The apparatus of claim 25, wherein the processing system is configured to use the video frame identifier to determine one or more of a frame type of the frame, a priority of the frame, or relevance information of the frame.

The apparatus of claim 25, wherein the at least a portion of the frame of video data comprises a protocol data unit (PDU) from a set of PDUs.

A device according to claim 25, wherein the processing system is also configured to extract one or more of the following items from the packet header: a network abstraction layer (NAL) unit type of at least a portion of the frame, a time identifier (TID) of at least a portion of the frame, a layer identifier (LID) of at least a portion of the frame, data indicating whether the at least a portion of the frame is predictively encoded within the frame, or data indicating whether the at least a portion is discardable.

The apparatus of claim 25, wherein the processing system is also configured to process a network abstraction layer (NAL) unit header of the frame, the NAL unit header comprising data indicating a priority value of the frame.

The apparatus of claim 25, wherein the processing system is also configured to process an access unit delimiter (AUD) of an access unit corresponding to the frame, the AUD comprising data representing a priority value of the access unit.

The apparatus of claim 25, wherein the processing system is also configured to process a picture header of the frame, the picture header comprising data representing a priority value of the frame.

The apparatus of claim 25, wherein the processing system is also configured to process an open bitstream unit (OBU) of the at least a portion of the frame, the OBU comprising data representing a priority value of the at least a portion of the frame.

The apparatus of claim 25, wherein the processing system is also configured to receive data indicating a picture distance between the frame and a reference frame of the frame, the data being included in a network abstraction layer (NAL) unit or a supplemental enhancement information (SEI) message.

The apparatus of claim 25, wherein the processing system is also configured to receive information indicating whether the portion of the frame of video data can be decoded without other portions of the frame.
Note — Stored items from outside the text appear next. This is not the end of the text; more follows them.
/-- **Lemma A in cells** on the BK stratum: `c₁c₂c₃ ≤ a·(ab − (c₁c₂ + c₁c₃ + c₂c₃))`, every `p`. [this work] -/
theorem e3_le_core_mul_AG_of_bk (p : ι → unitInterval) {E₁ E₂ E₃ A : Set (Set ι)} (h₁ : IsUpperSet E₁)
    (h₂ : IsUpperSet E₂) (h12 : E₁ ∩ E₂ = A) (h13 : E₁ ∩ E₃ = A) (h23 : E₂ ∩ E₃ = A)
    (hbk : E₃ ⊆ coreShadow E₁ A □ coreShadow E₂ A) :
    (prodBernoulli p).real (E₁ \ A) * (prodBernoulli p).real (E₂ \ A) * (prodBernoulli p).real (E₃ \ A) ≤
      (prodBernoulli p).real A * ((prodBernoulli p).real A * (prodBernoulli p).real (E₁ ∪ E₂ ∪ E₃)ᶜ -
        ((prodBernoulli p).real (E₁ \ A) * (prodBernoulli p).real (E₂ \ A) +
          (prodBernoulli p).real (E₁ \ A) * (prodBernoulli p).real (E₃ \ A) +
          (prodBernoulli p).real (E₂ \ A) * (prodBernoulli p).real (E₃ \ A))) := by
  have key := lemmaA_of_bk p h₁ h₂ hbk
  obtain ⟨e₁, e₂, e₃, eB⟩ := PrincipalCore.cells_eq p h12 h13 h23
  rw [e₁, e₂, e₃] at key
  rw [eB]
  nlinarith [key]

/-- **(C1-law) on the BK stratum**: `e₃ ≤ max(a,b)·(ab − e₂)`, every `p`. [this work] -/
theorem e3_le_max_mul_AG_of_bk (p : ι → unitInterval) {E₁ E₂ E₃ A : Set (Set ι)} (h₁ : IsUpperSet E₁)
    (h₂ : IsUpperSet E₂) (h₃ : IsUpperSet E₃) (h12 : E₁ ∩ E₂ = A) (h13 : E₁ ∩ E₃ = A) (h23 : E₂ ∩ E₃ = A)
    (hbk : E₃ ⊆ coreShadow E₁ A □ coreShadow E₂ A) :
    (prodBernoulli p).real (E₁ \ A) * (prodBernoulli p).real (E₂ \ A) * (prodBernoulli p).real (E₃ \ A) ≤
      max ((prodBernoulli p).real A) ((prodBernoulli p).real (E₁ ∪ E₂ ∪ E₃)ᶜ) *
        ((prodBernoulli p).real A * (prodBernoulli p).real (E₁ ∪ E₂ ∪ E₃)ᶜ -
          ((prodBernoulli p).real (E₁ \ A) * (prodBernoulli p).real (E₂ \ A) +
            (prodBernoulli p).real (E₁ \ A) * (prodBernoulli p).real (E₃ \ A) +
            (prodBernoulli p).real (E₂ \ A) * (prodBernoulli p).real (E₃ \ A))) := by
  have hLA := e3_le_core_mul_AG_of_bk p h₁ h₂ h12 h13 h23 hbk
  have hAG := prodBernoulli_strongHarris_sunflower_three p h₁ h₂ h₃ h12 h13 h23
  have hmax : (prodBernoulli p).real A ≤ max ((prodBernoulli p).real A) ((prodBernoulli p).real (E₁ ∪ E₂ ∪ E₃)ᶜ) :=
    le_max_left _ _
  nlinarith [hmax, hAG, hLA]

/-- **H-COMB on the BK stratum**: `(a + b)(ab − e₂) ≥ e₃`, every `p` (`H = LA + b·AG`). [this work] -/
theorem lawH_nonneg_of_bk (p : ι → unitInterval) {E₁ E₂ E₃ A : Set (Set ι)} (h₁ : IsUpperSet E₁)
    (h₂ : IsUpperSet E₂) (h₃ : IsUpperSet E₃) (h12 : E₁ ∩ E₂ = A) (h13 : E₁ ∩ E₃ = A) (h23 : E₂ ∩ E₃ = A)
    (hbk : E₃ ⊆ coreShadow E₁ A □ coreShadow E₂ A) :
    0 ≤ ((prodBernoulli p).real A + (prodBernoulli p).real (E₁ ∪ E₂ ∪ E₃)ᶜ) *
        ((prodBernoulli p).real A * (prodBernoulli p).real (E₁ ∪ E₂ ∪ E₃)ᶜ -
          ((prodBernoulli p).real (E₁ \ A) * (prodBernoulli p).real (E₂ \ A) +
            (prodBernoulli p).real (E₁ \ A) * (prodBernoulli p).real (E₃ \ A) +
            (prodBernoulli p).real (E₂ \ A) * (prodBernoulli p).real (E₃ \ A))) -
      (prodBernoulli p).real (E₁ \ A) * (prodBernoulli p).real (E₂ \ A) * (prodBernoulli p).real (E₃ \ A) := by
  have hLA := e3_le_core_mul_AG_of_bk p h₁ h₂ h12 h13 h23 hbk
  have hAG := prodBernoulli_strongHarris_sunflower_three p h₁ h₂ h₃ h12 h13 h23
  have hb : 0 ≤ (prodBernoulli p).real (E₁ ∪ E₂ ∪ E₃)ᶜ := measureReal_nonneg
  nlinarith [hb, hAG, hLA]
The apparatus of claim 25, wherein the processing system is also configured to receive information indicating whether loop filtering is to be performed across one or more boundaries between the portion of the frame and one or more other portions of the frame.

The apparatus of claim 25, wherein to process the payload, the processing system is configured to: determine that the frame is a progressive decoder refresh (GDR) frame and determine that the at least a portion of the frame is independently encoded; and in response to determining that the at least a portion of the frame is independently encoded, provide the at least a portion of the frame to a video decoder.
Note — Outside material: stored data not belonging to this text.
/-!
# Fenced right arms in prescribed row bands (towards the non-vacuity of `zdFiveArmSepE`)

Topic `Literature/Probability/Percolation`; bond percolation on `ℤ² = Site 2` at `p = 1/2`.
PROOFS ONLY (no definition, no named fact).  First brick of the initial-scale input
`(init)  c ≤ P_{1/2}(zdFiveArmSepE m N)` (`2m ≤ N ≤ 8m`) of
`DuminilCopinManolescuTassion2021_zdFiveArm_upperBound_of_separationInputs`
(`ZdFiveArmUpperBoundOfScheme.lean`): the deterministic construction of a fenced open right arm
`ZdSepOpenArmR ω n N r₀ (r₀ + n/64) (r₀ + D) (r₀ + D + N/64)` landing in PRESCRIBED row bands
(inner `[r₀, r₀ + n/64]`, outer `[r₀ + D, r₀ + D + N/64]`) from seven open corridor crossings —
the row-band generalisation of `nonempty_zdSepOpenArmR_of_crossings`
(`ZdFourArmSepNonvacuity.lean`, rows `[0, n/64]`), needed for the two right arms `R⁺`
(`r₀ = n/4`, `r₀ + D = N/4`) and `R⁻` of `zdSepOpenPairRE` (`ZdFiveArmSeparatedE.lean`); the
middle piece runs in the tall band `[r₀, r₀ + D + n/64]`, of bounded aspect ratio when `N ≤ 8n`
(Nolin 2008, §4.3, proof of Prop. 12 (i) and Prop. 14: RSW gluings in corridors).

## References

* P. Nolin, *Near-critical percolation in two dimensions*, EJP 13 (2008), §4.3 Prop. 12 (i),
  Prop. 14 (arXiv 0711.4948: Prop. 11 (i), Prop. 13) [Nolin2008].
* H. Kesten, *Scaling relations for 2D-percolation*, CMP 109 (1987), §2 (2.26)–(2.28), Lemma 4
  [KestenScalingCMP1987].
-/

noncomputable section

open SimpleGraph Finset

namespace Literature.Probability.Percolation

open LatticeModels _root_.MeasureTheory

/-! ### The right arm in a prescribed row band from seven open crossings -/

section ArmRRows

variable {ω : BondConfig (Site 2)} {n N a b A B L r₀ D : ℕ}

set_option maxHeartbeats 1600000 in
/-- **Deterministic construction of the fenced right arm in a prescribed row band** (generalisation of
`nonempty_zdSepOpenArmR_of_crossings` from the row band `[0, n/64]` to the inner band
`[r₀, r₀ + n/64]`, the outer band `[r₀ + D, r₀ + D + n/64]` and the tall middle band
`[r₀, r₀ + D + n/64]`). With `b + 2 = a`, `B + 2 = A`,
`n + L + 2 = N`, `a + 1 ≤ n/8`, `n/64 + 1 ≤ n/8`, `A + 1 ≤ N/8`, `64 ≤ n`, `n + a ≤ N`, `n + A ≤ N`: on a lattice
configuration, open left–right crossings of `[n-a, n+a] × [0, n/64]`, `[n+1, N-1] × [0, n/64]`,
`[N-A, N+A] × [0, n/64]`, open top–bottom crossings of `[n+1, n+a-1] × [0, n/64]`,
`[N-A+1, N-1] × [0, n/64]`, `[N+1, N+A-1] × [-N/64, n/64 + N/64]` and
`[n-a+1, n-1] × [-n/64, 2·n/64]` produce a fenced open arm landing on the right sides at heights
`[0, n/64]` inside and `[0, N/64]` outside (Nolin 2008, proof of Prop. 12 (i)/Prop. 14: RSW
gluings). [cite: Nolin2008, §4.3 Prop. 12 (i) and Prop. 14 (arXiv 0711.4948: Prop. 11 (i), Prop. 13)] -/
theorem nonempty_zdSepOpenArmR_of_crossings_rows (hω : ω ⊆ (zdGraph 2).edgeSet)
    (hba : b + 2 = a) (hBA : B + 2 = A) (hL : n + L + 2 = N) (ha8 : a + 1 ≤ n / 8)
    (hh8 : n / 64 + 1 ≤ n / 8) (hA8 : A + 1 ≤ N / 8) (hn : 64 ≤ n) (hnN : n ≤ N)
    (haN : n + a ≤ N) (hAN : n + A ≤ N) (hrow : r₀ + D + n / 64 ≤ N) (hD64 : N / 64 ≤ D + n / 64)
    {lo hi lo' hi' : ℤ} (hlo : lo ≤ r₀) (hhi : (r₀ : ℤ) + (n / 64 : ℕ) ≤ hi) (hlo' : lo' ≤ (r₀ : ℤ) + D)
    (hhi' : (r₀ : ℤ) + D + (n / 64 : ℕ) ≤ hi')
    (h₁ : ω ∈ lrCrossingAt ![(n : ℤ) - a, r₀] (2 * a) (n / 64))
    (h₂ : ω ∈ tbCrossingAt' ![(n : ℤ) + 1, r₀] b (D + n / 64))
    (h₃ : ω ∈ lrCrossingAt ![(n : ℤ) + 1, r₀] L (D + n / 64))
    (h₄ : ω ∈ tbCrossingAt' ![(N : ℤ) - A + 1, r₀] B (D + n / 64))
    (h₅ : ω ∈ lrCrossingAt ![(N : ℤ) - A, (r₀ : ℤ) + D] (2 * A) (n / 64))
    (h₆ : ω ∈ tbCrossingAt' ![(N : ℤ) + 1, (r₀ : ℤ) + D - ((N / 64 : ℕ) : ℤ)] B (n / 64 + 2 * (N / 64)))
    (h₇ : ω ∈ tbCrossingAt' ![(n : ℤ) - a + 1, (r₀ : ℤ) - ((n / 64 : ℕ) : ℤ)] b (3 * (n / 64))) :
    ∃ A : ZdSepOpenArmR ω n N lo hi lo' hi', ∀ v ∈ A.carrier, (r₀ : ℤ) - (n / 64 : ℕ) ≤ v 1 := by
  classical
  have hhN : n / 64 ≤ N / 64 := Nat.div_le_div_right hnN
  have hhN' : ((n / 64 : ℕ) : ℤ) ≤ (N / 64 : ℕ) := by exact_mod_cast hhN
  have hh8' : ((n / 64 : ℕ) : ℤ) + 1 ≤ (n / 8 : ℕ) := by exact_mod_cast hh8
  have hNh8 : N / 64 + 1 ≤ N / 8 := by omega
  have hNh8' : ((N / 64 : ℕ) : ℤ) + 1 ≤ (N / 8 : ℕ) := by exact_mod_cast hNh8
  have ha8' : (a : ℤ) + 1 ≤ (n / 8 : ℕ) := by exact_mod_cast ha8
  have hA8' : (A : ℤ) + 1 ≤ (N / 8 : ℕ) := by exact_mod_cast hA8
  have hn8 : ((n / 8 : ℕ) : ℤ) ≤ n := by exact_mod_cast Nat.div_le_self n 8
  have hN8 : ((N / 8 : ℕ) : ℤ) ≤ N := by exact_mod_cast Nat.div_le_self N 8
  have hh0 : (0 : ℤ) ≤ (n / 64 : ℕ) := by positivity
  have hh'0 : (0 : ℤ) ≤ (N / 64 : ℕ) := by positivity
  -- the seven crossings as walks
  obtain ⟨s₁, y₁, T₁, hs₁, hy₁, hT₁s, hT₁e⟩ := exists_walk_of_mem_lrCrossingAt hω h₁
  obtain ⟨c₂, d₂, V₁, hc₂, hd₂, hV₁s, hV₁e⟩ := exists_walk_of_mem_tbCrossingAt hω h₂
  obtain ⟨s₃, y₃, H, hs₃, hy₃, hHs, hHe⟩ := exists_walk_of_mem_lrCrossingAt hω h₃
  obtain ⟨c₄, d₄, V₂, hc₄, hd₄, hV₂s, hV₂e⟩ := exists_walk_of_mem_tbCrossingAt hω h₄
  obtain ⟨s₅, y₅, T₃, hs₅, hy₅, hT₃s, hT₃e⟩ := exists_walk_of_mem_lrCrossingAt hω h₅
  obtain ⟨c₆, d₆, V₆, hc₆, hd₆, hV₆s, hV₆e⟩ := exists_walk_of_mem_tbCrossingAt hω h₆
  obtain ⟨c₇, d₇, V₇, hc₇, hd₇, hV₇s, hV₇e⟩ := exists_walk_of_mem_tbCrossingAt hω h₇
  simp only [Matrix.cons_val_zero, Matrix.cons_val_one] at hs₁ hy₁ hT₁s hc₂ hd₂ hV₁s hs₃ hy₃ hHs hc₄ hd₄ hV₂s
  simp only [Matrix.cons_val_zero, Matrix.cons_val_one] at hs₅ hy₅ hT₃s hc₆ hd₆ hV₆s hc₇ hd₇ hV₇s
  simp only [Nat.cast_mul, Nat.cast_ofNat] at hs₁ hy₁ hT₁s hc₂ hd₂ hV₁s hs₃ hy₃ hHs
  simp only [Nat.cast_add, Nat.cast_mul, Nat.cast_ofNat] at hc₄ hd₄ hV₂s hs₅ hy₅ hT₃s hc₆ hd₆ hV₆s
  simp only [Nat.cast_mul, Nat.cast_ofNat] at hc₇ hd₇ hV₇s
  -- `x`: the last visit of `T₁` to the column `n`; `W₁` the rest of `T₁`
  obtain ⟨x, U₁, hx0, hU₁s, hU₁e⟩ :=
    exists_prefix_reach_le 0 T₁.reverse (n : ℤ) (by rw [hy₁]; omega) (by rw [hs₁]; omega)
  set W₁ : (zdGraph 2).Walk x y₁ := U₁.reverse with hW₁
  have hW₁s : ∀ z ∈ W₁.support, (n : ℤ) ≤ z 0 ∧ z 0 ≤ n + a ∧ (r₀ : ℤ) ≤ z 1 ∧ z 1 ≤ r₀ + (n / 64 : ℕ) := by
    intro z hz
    rw [hW₁, Walk.support_reverse, List.mem_reverse] at hz
    obtain ⟨hz1, hz2⟩ := hU₁s z hz
    rw [Walk.support_reverse, List.mem_reverse] at hz2
    have := hT₁s z hz2
    exact ⟨hz1, by omega, this.2.2.1, this.2.2.2⟩
  have hW₁e : ∀ e ∈ W₁.edges, e ∈ ω := by
    intro e he
    rw [hW₁, Walk.edges_reverse, List.mem_reverse] at he
    have := hU₁e e he
    rw [Walk.edges_reverse, List.mem_reverse] at this
    exact hT₁e e this
  have hxT₁ : x ∈ T₁.support := by
    have := (hU₁s x U₁.end_mem_support).2
    rwa [Walk.support_reverse, List.mem_reverse] at this
  have hxrow : (r₀ : ℤ) ≤ x 1 ∧ x 1 ≤ r₀ + (n / 64 : ℕ) := ⟨(hT₁s x hxT₁).2.2.1, (hT₁s x hxT₁).2.2.2⟩
  -- `m₁`: `W₁` meets the joint `V₁`
  obtain ⟨m₁, hm₁W, hm₁V⟩ := exists_mem_support_of_vFence (L := (n : ℤ)) (R := (n : ℤ) + a) (B₀ := (r₀ : ℤ)) (B₁ := (r₀ : ℤ) + (n / 64 : ℕ))
    V₁ (fun z hz => ⟨by have := hV₁s z hz; omega, by have := hV₁s z hz; omega⟩) (by omega) (by omega) (by omega)
    W₁ hx0 (by omega) hW₁s
  -- `m₁'`: the long crossing `H` meets `V₁`; `m₂'`: `H` meets `V₂`
  obtain ⟨m₁', hm₁'H, hm₁'V⟩ := exists_mem_support_of_vFence (L := (n : ℤ) + 1) (R := (N : ℤ) - 1) (B₀ := (r₀ : ℤ)) (B₁ := (r₀ : ℤ) + (D + n / 64 : ℕ))
    V₁ (fun z hz => ⟨by have := hV₁s z hz; omega, by have := hV₁s z hz; omega⟩) (by omega) (by omega) (by omega)
    H hs₃ (by omega) (fun z hz => by have := hHs z hz; omega)
  obtain ⟨m₂', hm₂'H, hm₂'V⟩ := exists_mem_support_of_vFence (L := (n : ℤ) + 1) (R := (N : ℤ) - 1) (B₀ := (r₀ : ℤ)) (B₁ := (r₀ : ℤ) + (D + n / 64 : ℕ))
    V₂ (fun z hz => ⟨by have := hV₂s z hz; omega, by have := hV₂s z hz; omega⟩) (by omega) (by omega) (by omega)
    H hs₃ (by omega) (fun z hz => by have := hHs z hz; omega)
  -- `z`: the first visit of `T₃` to the column `N`; `P₃` the part of `T₃` before it
  obtain ⟨z, P₃, hz0, hP₃s, hP₃e⟩ := exists_prefix_reach_ge 0 T₃ (N : ℤ) (by rw [hs₅]; omega) (by rw [hy₅]; omega)
  have hP₃s' : ∀ w ∈ P₃.support, (N : ℤ) - A ≤ w 0 ∧ w 0 ≤ N ∧ (r₀ : ℤ) + D ≤ w 1 ∧ w 1 ≤ (r₀ : ℤ) + D + (n / 64 : ℕ) := by
    intro w hw
    obtain ⟨hw1, hw2⟩ := hP₃s w hw
    have := hT₃s w hw2
    exact ⟨this.1, hw1, this.2.2.1, this.2.2.2⟩
  have hzT₃ : z ∈ T₃.support := (hP₃s z P₃.end_mem_support).2
  have hzrow : (r₀ : ℤ) + D ≤ z 1 ∧ z 1 ≤ (r₀ : ℤ) + D + (n / 64 : ℕ) := ⟨(hT₃s z hzT₃).2.2.1, (hT₃s z hzT₃).2.2.2⟩
  -- `m₂`: `P₃` meets `V₂`
  obtain ⟨m₂, hm₂P, hm₂V⟩ := exists_mem_support_of_vFence (L := (N : ℤ) - A) (R := (N : ℤ)) (B₀ := (r₀ : ℤ) + D) (B₁ := (r₀ : ℤ) + D + (n / 64 : ℕ))
    V₂ (fun z hz => ⟨by have := hV₂s z hz; omega, by have := hV₂s z hz; omega⟩) (by omega) (by omega) (by omega)
    P₃ hs₅ hz0 hP₃s'
  -- the joints and the middle piece
  obtain ⟨Q₁, hQ₁s, hQ₁e⟩ := exists_walk_within_support V₁ hm₁V hm₁'V
  obtain ⟨Q₂, hQ₂s, hQ₂e⟩ := exists_walk_within_support H hm₁'H hm₂'H
  obtain ⟨Q₃, hQ₃s, hQ₃e⟩ := exists_walk_within_support V₂ hm₂'V hm₂V
  -- the body
  set W : (zdGraph 2).Walk x z :=
    (W₁.takeUntil m₁ hm₁W).append (Q₁.append (Q₂.append (Q₃.append (P₃.dropUntil m₂ hm₂P)))) with hW
  have hbox : ∀ w ∈ W.support, (n : ℤ) ≤ w 0 ∧ w 0 ≤ N ∧ (r₀ : ℤ) ≤ w 1 ∧ w 1 ≤ (r₀ : ℤ) + D + (n / 64 : ℕ) := by
    intro w hw
    simp only [hW, Walk.mem_support_append_iff] at hw
    rcases hw with hw | hw | hw | hw | hw
    · have := hW₁s w (W₁.support_takeUntil_subset_support hm₁W hw); omega
    · have := hV₁s w (hQ₁s w hw); omega
    · have := hHs w (hQ₂s w hw); omega
    · have := hV₂s w (hQ₃s w hw); omega
    · have := hP₃s' w (P₃.support_dropUntil_subset_support hm₂P hw); omega
  have hWo : ∀ e ∈ W.edges, e ∈ ω := by
    intro e he
    simp only [hW, Walk.edges_append, List.mem_append] at he
    rcases he with he | he | he | he | he
    · exact hW₁e e (W₁.edges_takeUntil_subset_edges hm₁W he)
    · exact hV₁e e (hQ₁e e he)
    · exact hHe e (hQ₂e e he)
    · exact hV₂e e (hQ₃e e he)
    · exact hT₃e e (hP₃e e (P₃.edges_dropUntil_subset_edges hm₂P he))
  -- the outer fence: the segment of `V₆` between the rows `z₁ ∓ N/64`
  obtain ⟨a₆, b₆, V, ha₆, hb₆, hVs, hVe⟩ :=
    exists_segment_between 1 V₆ (z 1 - (N / 64 : ℕ)) (z 1 + (N / 64 : ℕ)) (by rw [hc₆]; omega) (by rw [hd₆]; omega) (by omega)
  -- `S`: the part of `T₃` after its last visit to the column `N`
  obtain ⟨z', U₅, hz'0, hU₅s, hU₅e⟩ :=
    exists_prefix_reach_le 0 T₃.reverse (N : ℤ) (by rw [hy₅]; omega) (by rw [hs₅]; omega)
  have hSs : ∀ w ∈ U₅.reverse.support, (N : ℤ) ≤ w 0 ∧ w 0 ≤ N + A ∧ z 1 - (N / 64 : ℕ) ≤ w 1 ∧ w 1 ≤ z 1 + (N / 64 : ℕ) := by
    intro w hw
    rw [Walk.support_reverse, List.mem_reverse] at hw
    obtain ⟨hw1, hw2⟩ := hU₅s w hw
    rw [Walk.support_reverse, List.mem_reverse] at hw2
    have := hT₃s w hw2
    exact ⟨hw1, by omega, by omega, by omega⟩
  obtain ⟨u, huS, huV⟩ := exists_mem_support_of_vFence (L := (N : ℤ)) (R := (N : ℤ) + A) (B₀ := z 1 - (N / 64 : ℕ)) (B₁ := z 1 + (N / 64 : ℕ))
    V (fun w hw => ⟨by have := hV₆s w (hVs w hw).2.2; omega, by have := hV₆s w (hVs w hw).2.2; omega⟩)
    (le_of_eq ha₆) (le_of_eq hb₆.symm) (by omega) U₅.reverse hz'0 (by rw [hy₅]; omega) hSs
  have huT₃ : u ∈ T₃.support := by
    rw [Walk.support_reverse, List.mem_reverse] at huS
    have := (hU₅s u huS).2
    rwa [Walk.support_reverse, List.mem_reverse] at this
  obtain ⟨P, hPs, hPe⟩ := exists_walk_within_support T₃ hzT₃ huT₃
  -- the inner fence: the segment of `V₇` between the rows `x₁ ∓ n/64`
  obtain ⟨a₇, b₇, V', ha₇, hb₇, hV's, hV'e⟩ :=
    exists_segment_between 1 V₇ (x 1 - (n / 64 : ℕ)) (x 1 + (n / 64 : ℕ)) (by rw [hc₇]; omega) (by rw [hd₇]; omega) (by omega)
  -- `P₁`: the part of `T₁` before its first visit to the column `n`
  obtain ⟨x'', P₁, hx''0, hP₁s, hP₁e⟩ := exists_prefix_reach_ge 0 T₁ (n : ℤ) (by rw [hs₁]; omega) (by rw [hy₁]; omega)
  obtain ⟨u', hu'P, hu'V⟩ := exists_mem_support_of_vFence (L := (n : ℤ) - a) (R := (n : ℤ)) (B₀ := x 1 - (n / 64 : ℕ)) (B₁ := x 1 + (n / 64 : ℕ))
    V' (fun w hw => ⟨by have := hV₇s w (hV's w hw).2.2; omega, by have := hV₇s w (hV's w hw).2.2; omega⟩)
    (le_of_eq ha₇) (le_of_eq hb₇.symm) (by omega) P₁ hs₁ hx''0
    (fun w hw => by have := hT₁s w (hP₁s w hw).2; have := (hP₁s w hw).1; omega)
  have hu'T₁ : u' ∈ T₁.support := (hP₁s u' hu'P).2
  obtain ⟨P', hP's, hP'e⟩ := exists_walk_within_support T₁ hxT₁ hu'T₁
  refine ⟨{ x := x, z := z, W := W
            hx := ⟨hx0, by omega, by omega⟩
            hz := ⟨hz0, by omega, by omega⟩
            hW := fun w hw => mem_sqAnnulus_of_bounds (r := n) (R := N) (by omega)
              (by have := hbox w hw; omega) (by have := hbox w hw; omega) (by have := hbox w hw; omega)
              (by have := hbox w hw; have : ((r₀ + D + n / 64 : ℕ) : ℤ) ≤ N := by exact_mod_cast hrow
                  push_cast at this; omega)
              (Or.inl (hbox w hw).1)
            hWo := hWo
            a := a₆, b := b₆, u := u, V := V, P := P
            hab := ⟨ha₆, hb₆⟩
            hV := fun w hw => ?_
            hVo := fun e he => hV₆e e (hVe e he)
            hu := huV
            hP := fun w hw => ?_
            hPo := fun e he => hT₃e e (hPe e he)
            a' := a₇, b' := b₇, u' := u', V' := V', P' := P'
            hab' := ⟨ha₇, hb₇⟩
            hV' := fun w hw => ?_
            hV'o := fun e he => hV₇e e (hV'e e he)
            hu' := hu'V
            hP' := fun w hw => ?_
            hP'o := fun e he => hT₁e e (hP'e e he) }, fun v hv => ?_⟩
  · obtain ⟨h1, h2, h3⟩ := hVs w hw
    have := hV₆s w h3
    exact ⟨by omega, by omega, abs_le.2 ⟨by omega, by omega⟩⟩
  · have := hT₃s w (hPs w hw)
    rw [hz0]
    constructor
    · have : |w 0 - (N : ℤ)| ≤ A := abs_le.2 ⟨by omega, by omega⟩; omega
    · have : |w 1 - z 1| ≤ (n / 64 : ℕ) := abs_le.2 ⟨by omega, by omega⟩; omega
  · obtain ⟨h1, h2, h3⟩ := hV's w hw
    have := hV₇s w h3
    exact ⟨by omega, by omega, abs_le.2 ⟨by omega, by omega⟩⟩
  · have := hT₁s w (hP's w hw)
    rw [hx0]
    constructor
    · have : |w 0 - (n : ℤ)| ≤ a := abs_le.2 ⟨by omega, by omega⟩; omega
    · have : |w 1 - x 1| ≤ (n / 64 : ℕ) := abs_le.2 ⟨by omega, by omega⟩; omega
  · -- rows of the carrier
    simp only [ZdSepOpenArmR.carrier, Set.mem_setOf_eq] at hv
    rcases hv with hv | hv | hv | hv | hv
    · have := hbox v hv; omega
    · have := hV₆s v (hVs v hv).2.2; have := (hVs v hv).1; omega
    · have := hT₃s v (hPs v hv); omega
    · have := hV₇s v (hV's v hv).2.2; have := (hV's v hv).1; have := (hV's v hv).2.1; omega
    · have := hT₁s v (hP's v hv); omega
The apparatus of claim 25, wherein to process the payload, the processing system is configured to: determine that the frame is a progressive decoder refresh (GDR) frame and determine that the at least a portion of the frame is encoded relative to a reference frame; determine that the GDR frame is a sequential first frame retrieved for a bit stream comprising the video data such that the reference frame has not been retrieved; and in response to the reference frame not being retrieved, discard the at least a portion of the frame of video data.

A device for receiving video data, the device comprising: means for receiving a packet including a packet header and a payload, the payload including at least a portion of a frame of video data, the packet header being separate from the payload; means for extracting a video frame identifier of the frame of video data from the packet header; and means for processing the payload based on the video frame identifier.

A computer-readable storage medium having stored thereon instructions that, when executed, cause a processor to: receive a packet including a packet header and a payload, the payload including at least a portion of a frame of video data, the packet header being separate from the payload; extracting a video frame identifier for the frame of video data from the packet header; and processing the payload based on the video frame identifier.